If I look at efficiency, because our CFO will look into efficiency when it comes to AI, there is a massive, massive saving of potential expense that is coming in Iraq, just for everyone to understand. Call centers are for free. The appetite for customers to call is high. With Laila, with the implementation of Laila, we've been able to avoid major costs coming into that by increasing our customer agents to support the growth of the customer base. If I look at network today, AI is changing the way we're doing maintenance. Right now, we have a prediction model within the AI that predicts failure on networks. This shifted the whole way of our operation. Right now, we're not just doing preventive. We're following the prediction. The success rate of the prediction is almost 80%. This is extremely powerful.

The way we're doing our business right now is shifting from a scheduled type of preventive maintenance into a proactive type of preventive maintenance that goes to the site with high prediction of failure. This is giving us also a leverage on having a happy customer with us because we can predict the failure, we can fix it ahead of time, and it will increase, and it is increasing, the customer satisfaction and their loyalty to Asiacell. Okay. Now for numbers. I love this slide. This slide shows the power and the commitment and the dedication of Asiacell management to deliver shareholders' expectations and sometimes to overachieve shareholders' expectations. Here we see, for over the past years, a very strong financial result, starting by revenue growth, moving into a profitable, sustainable growth when it comes to margin.

Investment and return on investment is extremely, extremely positive, with a high free cash flow coming into our shareholders. We're so proud to be part of Ooredoo Group. We're proud of having, I'm personally proud of having a great management team that have been able to sustain this solid financial result for the past years. I'm sure and confident that moving forward, we will be able to sustain such growth in the future. Thank you, everyone.

Luelle Pillay
Head of Investor Relations, Ooredoo Group

We now turn to Abdulaziz Al-Babtain, Chief Executive Officer of Ooredoo Kuwait. Ooredoo Kuwait contributes 30% of group revenue and 9% of adjusted EBITDA. Abdulaziz has been leading the operation since August 2020. The floor is yours, Abdulaziz.

Abdulaziz Al-Babtain
CEO, Ooredoo Kuwait

Assalamualaikum. Good afternoon, everyone. Welcome to Ooredoo's Capital Market Day, and I'm pleased to take you through the review of the Kuwaiti market.
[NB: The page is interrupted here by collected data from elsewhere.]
import Mathlib

/-!
# chord-idea-2 first-lemma sketches (crux `M3PrimeEdgeSplit.LowerEdge_ge_m4o5`, stmt-Ventures-21721)

Two crux-idea cards of team lb-chord (sparsity = a COST instrument; soundness of any clique-sparse
certificate is already typed in `Cruxes/LowerEdge_ge_m4o5/Lines/clique_sparse_sos.lean`
(`CliqueCertBound`, `blockGram`, `m3Row_of_cliqueCertBound`), which both cards lean on by name).

* `schurEntry_eq_zero_of_disjoint_cliques` — card `schur-fill-clique-covers`: the interior-point
  Schur-complement entry `tr(A · W · B · W)` between two free moment variables whose constraint
  matrices `A`, `B` sit in DIFFERENT clique blocks of the converted cone (block-diagonal scaling `W`)
  is zero.  This is the whole algebraic content of "clique conversion ⇒ block-arrowhead Schur matrix":
  the IPM memory of a cover is the sparse-Cholesky fill of the free-variable incidence graph, not `16·f²`.
* `segment_support` — card `sparsest-certificate-pattern`: along the segment between two optimal dual
  certificates an entry that differs at the ends vanishes for AT MOST ONE parameter; hence a relative-
  interior (interior-point / maximally complementary) certificate carries the UNION of all optimal
  supports — thresholding it reads what CAN carry dual mass, not what MUST.  The sparsest near-optimal
  certificate is an extreme point of the ε-optimal face and is found by a linear/group-ℓ¹ objective over it.
HONEST FRAMING: nothing here proves a bound or a summit statement; a certified bound is a number with a
certificate; nothing here predicts superconductivity.
-/

namespace Summit.Ventures.CertifiedManyBodySolver.Cruxes.LowerEdge_ge_m4o5.ChordIdea2

open Matrix

/-- Card `schur-fill-clique-covers`, first lemma.  HKM/NT-type Schur entry `M_{ij} = tr(A_i W A_j W)`:
if `A_i` lives in clique block 1 and `A_j` in clique block 2 of a block-diagonal scaling `W`, then
`M_{ij} = 0`.  (So after clique conversion two free moments interact in the Schur matrix only if some
clique contains both; ordering the clique-private moments first gives a block-arrowhead factorisation.) -/
theorem schurEntry_eq_zero_of_disjoint_cliques {m n : Type*} [Fintype m] [Fintype n]
    [DecidableEq m] [DecidableEq n]
    (W₁ A₁ : Matrix m m ℝ) (W₂ B₂ : Matrix n n ℝ) :
    Matrix.trace (Matrix.fromBlocks A₁ 0 0 (0 : Matrix n n ℝ) * Matrix.fromBlocks W₁ 0 0 W₂ *
      Matrix.fromBlocks (0 : Matrix m m ℝ) 0 0 B₂ * Matrix.fromBlocks W₁ 0 0 W₂) = 0 := by
  simp [Matrix.fromBlocks_multiply, Matrix.trace]

/-- Card `sparsest-certificate-pattern`, first lemma (scalar form of the relative-interior support
statement).  If the `(i,j)` entries `x ≠ y` of two optimal certificates differ, the entry of the convex
combination `t·x + (1-t)·y` vanishes for at most one `t`. -/
theorem segment_support (x y t s : ℝ) (hxy : x ≠ y)
    (ht : t * x + (1 - t) * y = 0) (hs : s * x + (1 - s) * y = 0) : s = t := by
  have h1 : (t - s) * (x - y) = 0 := by linear_combination ht - hs
  rcases mul_eq_zero.mp h1 with h2 | h2
  · linarith
  · exact absurd (sub_eq_zero.mp h2) hxy

/-- The object card `sparsest-certificate-pattern` asks the engines to compute, as a bare Prop schema:
an `ε`-optimal certificate whose support (set of Gram couplings it uses) is contained in a pattern `P`.
`dualValue Z` = the certified value of certificate `Z`, `supp Z` its coupling support, `vstar` the dense
optimum.  The card's falsifier reads the smallest `P` (by cone rows) for which this holds at `ε = 3e-4`. -/
def SparseNearOptimalCert {Cert Entry : Type*} (dualValue : Cert → ℝ) (supp : Cert → Set Entry)
    (vstar ε : ℝ) (P : Set Entry) : Prop :=
  ∃ Z : Cert, vstar - ε ≤ dualValue Z ∧ supp Z ⊆ P

/-- Monotonicity of the schema in the pattern (bigger pattern, easier): the discovered minimal pattern
transfers UPWARD to any cover containing it. -/
theorem sparseNearOptimalCert_mono {Cert Entry : Type*} (dualValue : Cert → ℝ) (supp : Cert → Set Entry)
    (vstar ε : ℝ) {P Q : Set Entry} (hPQ : P ⊆ Q)
    (h : SparseNearOptimalCert dualValue supp vstar ε P) : SparseNearOptimalCert dualValue supp vstar ε Q := by
  obtain ⟨Z, hv, hP⟩ := h
  exact ⟨Z, hv, hP.trans hPQ⟩

end Summit.Ventures.CertifiedManyBodySolver.Cruxes.LowerEdge_ge_m4o5.ChordIdea2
Our focus has been transforming the business into a more agile, digital, and high-performance operation, positioning Ooredoo Kuwait as a key contender in the transitional market. Kuwait is a dynamic and well-developed economy with strong fundamentals and growing digital ecosystems. The population of the 5 million is young and tech-savvy. 22% are under the age of 30. The growth of around 2% annually is fueled by naturally increasing expats inflow that support the mobile and digital demand. Economically, Kuwait remains resilient. GDP per capita is above the $30,000, with a projected growth of 2.7% annually throughout the year 2029. Inflation is moderate at 2.9%, and the country maintains strong credit ratings, alongside stable foreign investment inflows and a strong currency. The mobile market is highly penetrated, with 7.9 million subscribers sitting at 157% penetration.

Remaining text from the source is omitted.